%%

import Summits.QuantumAdvantage.QuantumAdvantage.Theorems.CubicForrelationNearExactIsExactTwelveLevelSixCrossCoset

/-!
# Crux `CubicForrelation.NearExactIsExact` (stmt-QuantumAdvantage-14043) — n = 12, level ≥ 6 AT `Φ = 59/64`: transversal directions whose
  translates AVOID a sparse two-coset exception (combinatorial lemma for the avoidance localisation)

Certificate seat `b2b-cforr-cert` (gen 15).  HONEST FRAMING: a purely combinatorial lemma (standard axioms) about cosets of a 512-element
xor-closed `V₀ ⊂ 𝔽₂¹²`, feeding `tw15_H34_avoid` (`…TwelveLevelSixH34Avoid.lean`); finite-slice bookkeeping, NOT summit progress.

`tw15_avoid_dirs`: `S = x_Z ⊕ V₀`; two further cosets `y₁ ⊕ V₀ ≠ y₂ ⊕ V₀` (both `≠ S`) carry "bad" sets `B₁, B₂` of at most `31` points each,
and a point is GOOD if it lies off `S ∪ (y₁ ⊕ V₀) ∪ (y₂ ⊕ V₀)`, or in `yᵢ ⊕ V₀ ∖ Bᵢ`.  Then for every parametrised `k`-flat inside `S`
(`2^k ≤ 16`) there are directions `t₁, t₂, t₃` such that all seven translates of the flat by the non-zero elements of `⟨t₁, t₂, t₃⟩` consist of
good points (the shape consumed by `ep_loc3`).  Choice: `t₁ ∈ x_Z ⊕ y₁ ⊕ V₀` outside the `≤ 16·31 < 512` translates of `B₁` by flat points,
`t₂` likewise for `y₂`, and `t₃` outside the four cosets `V₀, x_Z ⊕ y₁ ⊕ V₀, x_Z ⊕ y₂ ⊕ V₀, y₁ ⊕ y₂ ⊕ V₀` (`fl1_avoid`); the seven translates
then land in `y₁ ⊕ V₀` (avoiding `B₁`), `y₂ ⊕ V₀` (avoiding `B₂`) and five cosets different from `S, y₁ ⊕ V₀, y₂ ⊕ V₀`.

References: MacWilliams–Sloane (1977) Ch. 13 §3 (cosets of linear codes).  Everything below is proved from Mathlib and the tree; axioms are
the standard three.
-/

set_option linter.dupNamespace false -- D-0017: single-problem summit ⇒ `QuantumAdvantage.QuantumAdvantage` by design

noncomputable section

namespace Summit.QuantumAdvantage.QuantumAdvantage.Theorems.CubicForrelation.NearExactIsExact

open Finset
open Literature.Computability.QuantumComplexity
open Literature.Computability.QuantumComplexity.BuzetChailloux (bxor zeroVec bxor_bxor_cancel_left bxor_zeroVec zeroVec_bxor bxor_comm
  bxor_self)

/-! ### Good translates by avoidance -/

/-- **Transversal directions avoiding a sparse two-coset exception.**  See the module docstring. [this work] -/
theorem tw15_avoid_dirs (V₀ S : Finset (Fin (6 + 6) → Bool)) (xZ y₁ y₂ : Fin (6 + 6) → Bool) (h0 : zeroVec ∈ V₀)
    (hadd : ∀ a ∈ V₀, ∀ b ∈ V₀, bxor a b ∈ V₀) (hcardV : #V₀ = 512) (hS : S = V₀.image (bxor xZ))
    (hy₁ : y₁ ∉ S) (hy₂ : y₂ ∉ S) (hy₁₂ : y₂ ∉ V₀.image (bxor y₁))
    (G : (Fin (6 + 6) → Bool) → Prop)
    (hG : ∀ y, y ∉ S → y ∉ V₀.image (bxor y₁) → y ∉ V₀.image (bxor y₂) → G y)
    (B₁ B₂ : Finset (Fin (6 + 6) → Bool))
    (hB₁ : ∀ y ∈ V₀.image (bxor y₁), y ∉ B₁ → G y) (hB₂ : ∀ y ∈ V₀.image (bxor y₂), y ∉ B₂ → G y)
    (hc₁ : #B₁ ≤ 31) (hc₂ : #B₂ ≤ 31)
    {k : ℕ} (hk : 2 ^ k ≤ 16) (x : Fin (6 + 6) → Bool) (hx : x ∈ S) (a : Fin k → Fin (6 + 6) → Bool) (ha : ∀ i, a i ∈ V₀) :
    ∃ t₁ t₂ t₃ : Fin (6 + 6) → Bool, ∀ ε : Fin k → Bool,
      G (bxor (fun j => x j ^^ decide (Odd #(univ.filter fun i => ε i && a i j))) t₁) ∧
      G (bxor (fun j => x j ^^ decide (Odd #(univ.filter fun i => ε i && a i j))) t₂) ∧
      G (bxor (bxor (fun j => x j ^^ decide (Odd #(univ.filter fun i => ε i && a i j))) t₂) t₁) ∧
      G (bxor (fun j => x j ^^ decide (Odd #(univ.filter fun i => ε i && a i j))) t₃) ∧
      G (bxor (bxor (fun j => x j ^^ decide (Odd #(univ.filter fun i => ε i && a i j))) t₃) t₁) ∧
      G (bxor (bxor (fun j => x j ^^ decide (Odd #(univ.filter fun i => ε i && a i j))) t₃) t₂) ∧
      G (bxor (bxor (bxor (fun j => x j ^^ decide (Odd #(univ.filter fun i => ε i && a i j))) t₃) t₂) t₁) := by
  classical
  set pt : (Fin k → Bool) → (Fin (6 + 6) → Bool) := fun ε => fun j => x j ^^ decide (Odd #(univ.filter fun i => ε i && a i j))
    with hptdef
  have hPV : ∀ x, x ∈ S → ∀ a ∈ V₀, bxor x a ∈ S := fun x hx a ha => fl1_coset_vadd hadd hS hx ha
  have hpt : ∀ ε, pt ε ∈ S := fun ε => ws_flatPt_mem V₀ h0 (· ∈ S) hPV k x hx a ha ε
  -- shift invariance of membership in `V₀`
  have hshift : ∀ v ∈ V₀, ∀ z : Fin (6 + 6) → Bool, (bxor z v ∈ V₀ ↔ z ∈ V₀) := by
    intro v hv z
    constructor
    · intro h
      have h' := hadd _ h v hv
      rwa [iw_bxor_assoc, bxor_self, bxor_zeroVec] at h'
    · intro h; exact hadd z h v hv
  -- coset membership criterion for translates of points of `S`
  have hcrit : ∀ q ∈ S, ∀ y w : Fin (6 + 6) → Bool, (bxor q w ∈ V₀.image (bxor y) ↔ bxor (bxor xZ y) w ∈ V₀) := by
    intro q hq y w
    rw [hS] at hq
    obtain ⟨vq, hvq, rfl⟩ := mem_image.1 hq
    constructor
    · intro h
      obtain ⟨v', hv', hv'e⟩ := mem_image.1 h
      have hw : w = bxor (bxor xZ vq) (bxor y v') := by
        rw [← bxor_bxor_cancel_left (bxor xZ vq) w, ← hv'e]
      have e1 : bxor (bxor xZ y) w = bxor vq v' := by
        rw [hw]; funext j; simp only [bxor]; cases xZ j <;> cases y j <;> cases vq j <;> cases v' j <;> rfl
      rw [e1]; exact hadd vq hvq v' hv'
    · intro h
      refine mem_image.2 ⟨bxor vq (bxor (bxor xZ y) w), hadd vq hvq _ h, ?_⟩
      funext j; simp only [bxor]; cases xZ j <;> cases y j <;> cases vq j <;> cases w j <;> rfl
  have hcritS : ∀ q ∈ S, ∀ w : Fin (6 + 6) → Bool, (bxor q w ∈ S ↔ w ∈ V₀) := by
    intro q hq w
    have h := hcrit q hq xZ w
    rw [bxor_self, zeroVec_bxor, ← hS] at h
    exact h
  -- basic non-memberships
  have n₁ : bxor xZ y₁ ∉ V₀ := fun h => hy₁ (by rw [hS]; exact mem_image.2 ⟨_, h, bxor_bxor_cancel_left xZ y₁⟩)
  have n₂ : bxor xZ y₂ ∉ V₀ := fun h => hy₂ (by rw [hS]; exact mem_image.2 ⟨_, h, bxor_bxor_cancel_left xZ y₂⟩)
  have n₁₂ : bxor y₁ y₂ ∉ V₀ := fun h => hy₁₂ (mem_image.2 ⟨_, h, bxor_bxor_cancel_left y₁ y₂⟩)
  -- good translates off the three special cosets
  have hgen : ∀ w : Fin (6 + 6) → Bool, w ∉ V₀ → bxor (bxor xZ y₁) w ∉ V₀ → bxor (bxor xZ y₂) w ∉ V₀ → ∀ ε, G (bxor (pt ε) w) := by
    intro w hw hw1 hw2 ε
    refine hG _ (fun h => hw ((hcritS _ (hpt ε) w).1 h)) (fun h => hw1 ((hcrit _ (hpt ε) y₁ w).1 h))
      (fun h => hw2 ((hcrit _ (hpt ε) y₂ w).1 h))
  -- the choice of `t₁ ∈ x_Z ⊕ y₁ ⊕ V₀` avoiding the translates of `B₁`, and of `t₂`
  have hchoose : ∀ (y : Fin (6 + 6) → Bool) (B : Finset (Fin (6 + 6) → Bool)), #B ≤ 31 →
      ∃ t, bxor (bxor xZ y) t ∈ V₀ ∧ ∀ ε, bxor (pt ε) t ∉ B := by
    intro y B hB
    set D := V₀.image (bxor (bxor xZ y)) with hD
    have hDcard : #D = 512 := by
      rw [hD, card_image_of_injective _ (fun a b h => by simpa using congrArg (bxor (bxor xZ y)) h), hcardV]
    set Bad := (univ : Finset (Fin k → Bool)).biUnion (fun ε => B.image (bxor (pt ε))) with hBad
    have hBadcard : #Bad < #D := by
      calc #Bad ≤ ∑ ε : Fin k → Bool, #(B.image (bxor (pt ε))) := card_biUnion_le
        _ ≤ ∑ ε : Fin k → Bool, #B := sum_le_sum fun ε _ => card_image_le
        _ = 2 ^ k * #B := by rw [sum_const, card_univ, Fintype.card_fun, Fintype.card_bool, Fintype.card_fin, smul_eq_mul]
        _ ≤ 16 * 31 := Nat.mul_le_mul hk hB
        _ < #D := by rw [hDcard]; norm_num
    obtain ⟨t, htD, htB⟩ := exists_mem_notMem_of_card_lt_card hBadcard
    refine ⟨t, fl1_coset_diff hD htD, fun ε hmem => htB ?_⟩
    exact mem_biUnion.2 ⟨ε, mem_univ _, mem_image.2 ⟨_, hmem, bxor_bxor_cancel_left _ _⟩⟩
  obtain ⟨t₁, hu₁, ht₁B⟩ := hchoose y₁ B₁ hc₁
  obtain ⟨t₂, hu₂, ht₂B⟩ := hchoose y₂ B₂ hc₂
  -- the choice of `t₃` outside four cosets
  obtain ⟨d, -, hd⟩ := fl1_avoid univ V₀ [zeroVec, bxor xZ y₁, bxor xZ y₂, bxor y₁ y₂] (by
    rw [hcardV, card_univ, Fintype.card_fun, Fintype.card_bool, Fintype.card_fin]; norm_num)
  have hd0 : d ∉ V₀ := by have h := hd zeroVec (by simp); rwa [zeroVec_bxor] at h
  have hd1 : bxor (bxor xZ y₁) d ∉ V₀ := hd _ (by simp)
  have hd2 : bxor (bxor xZ y₂) d ∉ V₀ := hd _ (by simp)
  have hd12 : bxor (bxor y₁ y₂) d ∉ V₀ := hd _ (by simp)
  -- write `t₁ = (x_Z ⊕ y₁) ⊕ u₁`, `t₂ = (x_Z ⊕ y₂) ⊕ u₂` with `u₁, u₂ ∈ V₀`
  set u₁ := bxor (bxor xZ y₁) t₁ with hu₁def
  set u₂ := bxor (bxor xZ y₂) t₂ with hu₂def
  have et₁ : t₁ = bxor (bxor xZ y₁) u₁ := by rw [hu₁def, bxor_bxor_cancel_left]
  have et₂ : t₂ = bxor (bxor xZ y₂) u₂ := by rw [hu₂def, bxor_bxor_cancel_left]
  have hu₂₁ : bxor u₂ u₁ ∈ V₀ := hadd _ hu₂ _ hu₁
  -- membership transport along an identity `X = bxor Y v`, `v ∈ V₀`
  have htr : ∀ (X Y v : Fin (6 + 6) → Bool), v ∈ V₀ → X = bxor Y v → Y ∉ V₀ → X ∉ V₀ :=
    fun X Y v hv hXY hY hX => hY ((hshift v hv Y).1 (hXY ▸ hX))
  refine ⟨t₁, t₂, d, fun ε => ⟨?_, ?_, ?_, ?_, ?_, ?_, ?_⟩⟩
  · -- `t₁`: translate in `y₁ ⊕ V₀`, outside `B₁`
    exact hB₁ _ ((hcrit _ (hpt ε) y₁ t₁).2 hu₁) (ht₁B ε)
  · exact hB₂ _ ((hcrit _ (hpt ε) y₂ t₂).2 hu₂) (ht₂B ε)
  · -- `t₂ ⊕ t₁`
    rw [iw_bxor_assoc]
    refine hgen (bxor t₂ t₁) ?_ ?_ ?_ ε
    · refine htr _ (bxor y₁ y₂) (bxor u₂ u₁) hu₂₁ ?_ n₁₂
      rw [et₁, et₂]; funext j; simp only [bxor]
      cases xZ j <;> cases y₁ j <;> cases y₂ j <;> cases u₁ j <;> cases u₂ j <;> rfl
    · refine htr _ (bxor xZ y₂) (bxor u₂ u₁) hu₂₁ ?_ n₂
      rw [et₁, et₂]; funext j; simp only [bxor]
      cases xZ j <;> cases y₁ j <;> cases y₂ j <;> cases u₁ j <;> cases u₂ j <;> rfl
    · refine htr _ (bxor xZ y₁) (bxor u₂ u₁) hu₂₁ ?_ n₁
      rw [et₁, et₂]; funext j; simp only [bxor]
      cases xZ j <;> cases y₁ j <;> cases y₂ j <;> cases u₁ j <;> cases u₂ j <;> rfl
  · -- `t₃ = d`
    exact hgen d hd0 hd1 hd2 ε
  · -- `d ⊕ t₁`
    rw [iw_bxor_assoc]
    refine hgen (bxor d t₁) ?_ ?_ ?_ ε
    · refine htr _ (bxor (bxor xZ y₁) d) u₁ hu₁ ?_ hd1
      rw [et₁]; funext j; simp only [bxor]
      cases xZ j <;> cases y₁ j <;> cases d j <;> cases u₁ j <;> rfl
    · refine htr _ d u₁ hu₁ ?_ hd0
      rw [et₁]; funext j; simp only [bxor]
      cases xZ j <;> cases y₁ j <;> cases d j <;> cases u₁ j <;> rfl
    · refine htr _ (bxor (bxor y₁ y₂) d) u₁ hu₁ ?_ hd12
      rw [et₁]; funext j; simp only [bxor]
      cases xZ j <;> cases y₁ j <;> cases y₂ j <;> cases d j <;> cases u₁ j <;> rfl
  · -- `d ⊕ t₂`
    rw [iw_bxor_assoc]
    refine hgen (bxor d t₂) ?_ ?_ ?_ ε
    · refine htr _ (bxor (bxor xZ y₂) d) u₂ hu₂ ?_ hd2
      rw [et₂]; funext j; simp only [bxor]
      cases xZ j <;> cases y₂ j <;> cases d j <;> cases u₂ j <;> rfl
    · refine htr _ (bxor (bxor y₁ y₂) d) u₂ hu₂ ?_ hd12
      rw [et₂]; funext j; simp only [bxor]
      cases xZ j <;> cases y₁ j <;> cases y₂ j <;> cases d j <;> cases u₂ j <;> rfl
    · refine htr _ d u₂ hu₂ ?_ hd0
      rw [et₂]; funext j; simp only [bxor]
      cases xZ j <;> cases y₂ j <;> cases d j <;> cases u₂ j <;> rfl
  · -- `d ⊕ t₂ ⊕ t₁`
    rw [iw_bxor_assoc, iw_bxor_assoc]
    refine hgen (bxor d (bxor t₂ t₁)) ?_ ?_ ?_ ε
    · refine htr _ (bxor (bxor y₁ y₂) d) (bxor u₂ u₁) hu₂₁ ?_ hd12
      rw [et₁, et₂]; funext j; simp only [bxor]
      cases xZ j <;> cases y₁ j <;> cases y₂ j <;> cases d j <;> cases u₁ j <;> cases u₂ j <;> rfl
    · refine htr _ (bxor (bxor xZ y₂) d) (bxor u₂ u₁) hu₂₁ ?_ hd2
      rw [et₁, et₂]; funext j; simp only [bxor]
      cases xZ j <;> cases y₁ j <;> cases y₂ j <;> cases d j <;> cases u₁ j <;> cases u₂ j <;> rfl
    · refine htr _ (bxor (bxor xZ y₁) d) (bxor u₂ u₁) hu₂₁ ?_ hd1
      rw [et₁, et₂]; funext j; simp only [bxor]
      cases xZ j <;> cases y₁ j <;> cases y₂ j <;> cases d j <;> cases u₁ j <;> cases u₂ j <;> rfl

end Summit.QuantumAdvantage.QuantumAdvantage.Theorems.CubicForrelation.NearExactIsExact

end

%%

EXERCISE DIRECTIONS:
Find the lines above with the word "outside". Copy them out.

WRITTEN SOLUTION:
good points (the shape consumed by `ep_loc3`).  Choice: `t₁ ∈ x_Z ⊕ y₁ ⊕ V₀` outside the `≤ 16·31 < 512` translates of `B₁` by flat points,
`t₂` likewise for `y₂`, and `t₃` outside the four cosets `V₀, x_Z ⊕ y₁ ⊕ V₀, x_Z ⊕ y₂ ⊕ V₀, y₁ ⊕ y₂ ⊕ V₀` (`fl1_avoid`); the seven translates
  -- the choice of `t₃` outside four cosets
  · -- `t₁`: translate in `y₁ ⊕ V₀`, outside `B₁`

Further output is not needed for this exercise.